DeepMind trains a 12B model across four regions 20x faster

Google DeepMind used its April 23 source thread to introduce Decoupled DiLoCo as a resilient and flexible way to train advanced AI models across multiple data centres. That framing matters because it targets a growing frontier bottleneck: not model quality, but the brittleness of keeping giant clusters synchronized across hardware failures and datacenter boundaries.

The linked blog post puts hard numbers behind the claim. Google DeepMind says Decoupled DiLoCo trained a 12 billion parameter Gemma model across four separate U.S. regions using 2-5 Gbps wide-area networking, and did so more than 20 times faster than conventional synchronization methods. On benchmarked ML performance, it reached 64.1% average accuracy, almost matching the 64.4% baseline while using dramatically less bandwidth.

Another important detail is failure tolerance. In simulated large-scale outages, DeepMind says the system held 88% goodput versus 27% for standard data-parallel training. The setup can also combine TPU v6e and TPU v5p in one training run without losing ML performance, which matters for any lab trying to use partially upgraded fleets instead of waiting for perfectly matched clusters. The same figure set says required bandwidth can drop from 198 Gbps to 0.84 Gbps across eight datacenters. That is not a small optimization; it is a different assumption about what counts as usable training infrastructure.

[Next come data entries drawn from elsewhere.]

include ht0 ht htq in
/-- **(C-i) ROW 5, SUFFICIENT: all bad primes uniformly tame and `ord_v(q_v) ≤ 4·e(v|p)` at every bad place ⟹ «μ₅(T) = 1»** (`B_triv(Σ₅ᶜ) = 0`:
Σ₅ is every cell that weighs anything) — at EVERY admissible `l`; a bounded-local-height condition, not a rescue.
[cite: Mochizuki2012, IUTchI Ex. 3.2 (iv) p. 71; IUTchIV Prop. 1.2 (i)(ii) p. 10] [cite: DupuyHilado2025, §3.3, §3.4] [claim: Mochizuki2012, status: disputed] -/
theorem offTrivialMass_sigmaFive_eq_zero_of_tame_of_qParamOrd_le
    (htame : ∀ pp : Nat.Primes, haveI : Fact (pp : ℕ).Prime := ⟨pp.2⟩
      (∃ w : (thetaIndex (pilotDataOfK D K)).Fibre (.inr pp), placeOf (pilotDataOfK D K) pp.1 w ∈ (pilotDataOfK D K).S) →
        UniformlyTameAt D pp)
    (hQ : ∀ (pp : Nat.Primes) (w : (thetaIndex (pilotDataOfK D K)).Fibre (.inr pp)), haveI : Fact (pp : ℕ).Prime := ⟨pp.2⟩
      placeOf (pilotDataOfK D K) pp.1 w ∈ (pilotDataOfK D K).S →
        qParamOrd E (finBelow F K (placeOf (pilotDataOfK D K) pp.1 w)) ≤ 4 * ramIdx F (finBelow F K (placeOf (pilotDataOfK D K) pp.1 w))) :
    offTrivialMass (settingPrVolSharp (pilotDataOfK D K) hlog M archPk archSub Ψ act Mmod region n lat sig split qData tq t htq0 htq1)
      (sigmaFive D) = 0 := by
  rw [offTrivialMass_sigmaFive_eq_zero_iff D hlog M archPk archSub Ψ act Mmod region n lat sig split qData tq t htq0 htq1 ht0 ht htq]
  intro pp hbad
  exact ⟨htame pp hbad, fun w hw P hP => cell_top_pilotDataOfK_of_qParamOrd_le D pp w hw hP (hQ pp w hw)⟩
import Summits.ValiantsHypothesis.ValiantsHypothesis.Theorems.GrenetZeonDualUnipotentThreeHalvesHeavyTopThmC5KillS1
import Summits.ValiantsHypothesis.ValiantsHypothesis.Theorems.GrenetZeonDualUnipotentThreeHalvesHeavyTopThmC5KillS2
import Summits.ValiantsHypothesis.ValiantsHypothesis.Theorems.GrenetZeonDualUnipotentThreeHalvesHeavyTopThmC5KillS3
import Summits.ValiantsHypothesis.ValiantsHypothesis.Theorems.GrenetZeonDualUnipotentThreeHalvesHeavyTopThmC5WindowDot
import Summits.ValiantsHypothesis.ValiantsHypothesis.Theorems.GrenetZeonDualUnipotentThreeHalvesHeavyTopThmCnStructure
import Summits.ValiantsHypothesis.ValiantsHypothesis.Theorems.GrenetZeonDualUnipotentThreeHalvesHeavyTopThmCStructure
import Summits.ValiantsHypothesis.ValiantsHypothesis.Theorems.GrenetZeonDualUnipotentThreeHalvesHeavyTopThmCRegularShift
import Summits.ValiantsHypothesis.ValiantsHypothesis.Theorems.GrenetZeonDualUnipotentThreeHalvesHeavyTopTorusInitial
import Summits.ValiantsHypothesis.ValiantsHypothesis.Theorems.GrenetZeonDualUnipotentThreeHalvesHeavyTopConjTransport
import Summits.ValiantsHypothesis.ValiantsHypothesis.Theorems.GrenetZeonDualUnipotentThreeHalvesHeavyTopIotaOfThmC

/-!
# `GrenetZeon.DualUnipotentThreeHalves` (stmt-ValiantsHypothesis-24318), R2 heavy-top instrument — THEOREM C(5) IN THE KERNEL
# (`ι(5) ≤ C(5,2) − 2`; calibration instance of the Thm C(n) pipeline)

Experiment cell «val-heavytop-census» (D-0160), engine seat val-htc-eng-1 g4.  THEOREM C(5) (lead g0 `ROADMAP-codim1.md`, lead-g2 `THMC-CHECK.md`, machine for
`m ≤ 14`): a linear space `V ≤ M_5(ℂ)` of nilpotent matrices with `dim V = 9` containing a regular nilpotent (`Z^4 ≠ 0`) has a non-trivial proper
invariant subspace; with ✓ `HeavyTopIotaOfThmC.finrank_le_of_thmC` (Q1 theorem + index bound, kernel) every irreducible nilpotent `V ≤ M_5(ℂ)` has
`dim V ≤ 8` (`ι(5) ≤ 8`, `def(5) ≥ 2` in the kernel).  Same pipeline as ✓ `…HeavyTopThmCSeven` (the case `n = 7`), size-general frame
✓ `…ThmCnGradedCount` / ✓ `…ThmCnStructure`, generated probes/certificates/dispatchers ✓ `…ThmC5ProbesS*` / `…ThmC5CertsS*` / `…ThmC5KillS*`.

PROOF (kernel port by COUNT + CERTIFICATES, replacing the pencil framework): conjugate the regular element to the shift `J` (✓ `…ThmCRegularShift`,
✓ `HeavyTopConjTransport`); graded limit `W` along `diag(t^6,…,t^0)` (✓ `HeavyTopTorusInitial`); trace-orthogonality count (✓ `…ThmCGradedCount`) ⇒ all
heights but at most one `h*` are non-deficient; letters `J^h`, `E_{ij}` (`j − i > s`, `≠ h*`), `C̃_c` in `W` (✓ `…ThmCStructure`, ✓ `…ThmCWindow`, ✓ `…ThmCWindowDot`);
`s :=` lowest weight of `W`; `s = 0` ⇒ `ℂe₀` invariant; `s ≥ 2` ⇒ `N_s = 0` by the dispatchers ✓ `…ThmCKillS*` (probe traces ✓ `…ThmCProbesS*`,
Nullstellensatz certificates ✓ `…ThmCCertsS*`), contradiction; `s = 1` ⇒ `q₀q₂ = 0` on `N_1` ⇒ `span(e₀)` or `span(e₀,e₁,e₂)` invariant.

* ★★ `thmC5_shift` — the theorem for `V ∋ J`;  ★★ `thmC5` — Theorem C(5);  ★ `iota_5_le` — `ι(5) ≤ 8`.

Honest framing: calibration datum of the census instrument (no GRID cell changes); nothing here proves or refutes `HeavyTopLaw`/`HeavyTopSlowLaw`,
24318, S3 or 8062; `VP ≠ VNP` is NOT proved.  No definitions.  [this seat]
-/

noncomputable section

The GoogleDeepMind account usually uses X to point to research papers, model work, and infrastructure milestones, and this post is clearly in the infrastructure bucket. The next thing to watch is whether Decoupled DiLoCo stays a Gemma-era research result or becomes part of larger production training runs. If it scales beyond the demo numbers, it could reshape how frontier labs think about stranded compute, chip heterogeneity, and failure tolerance.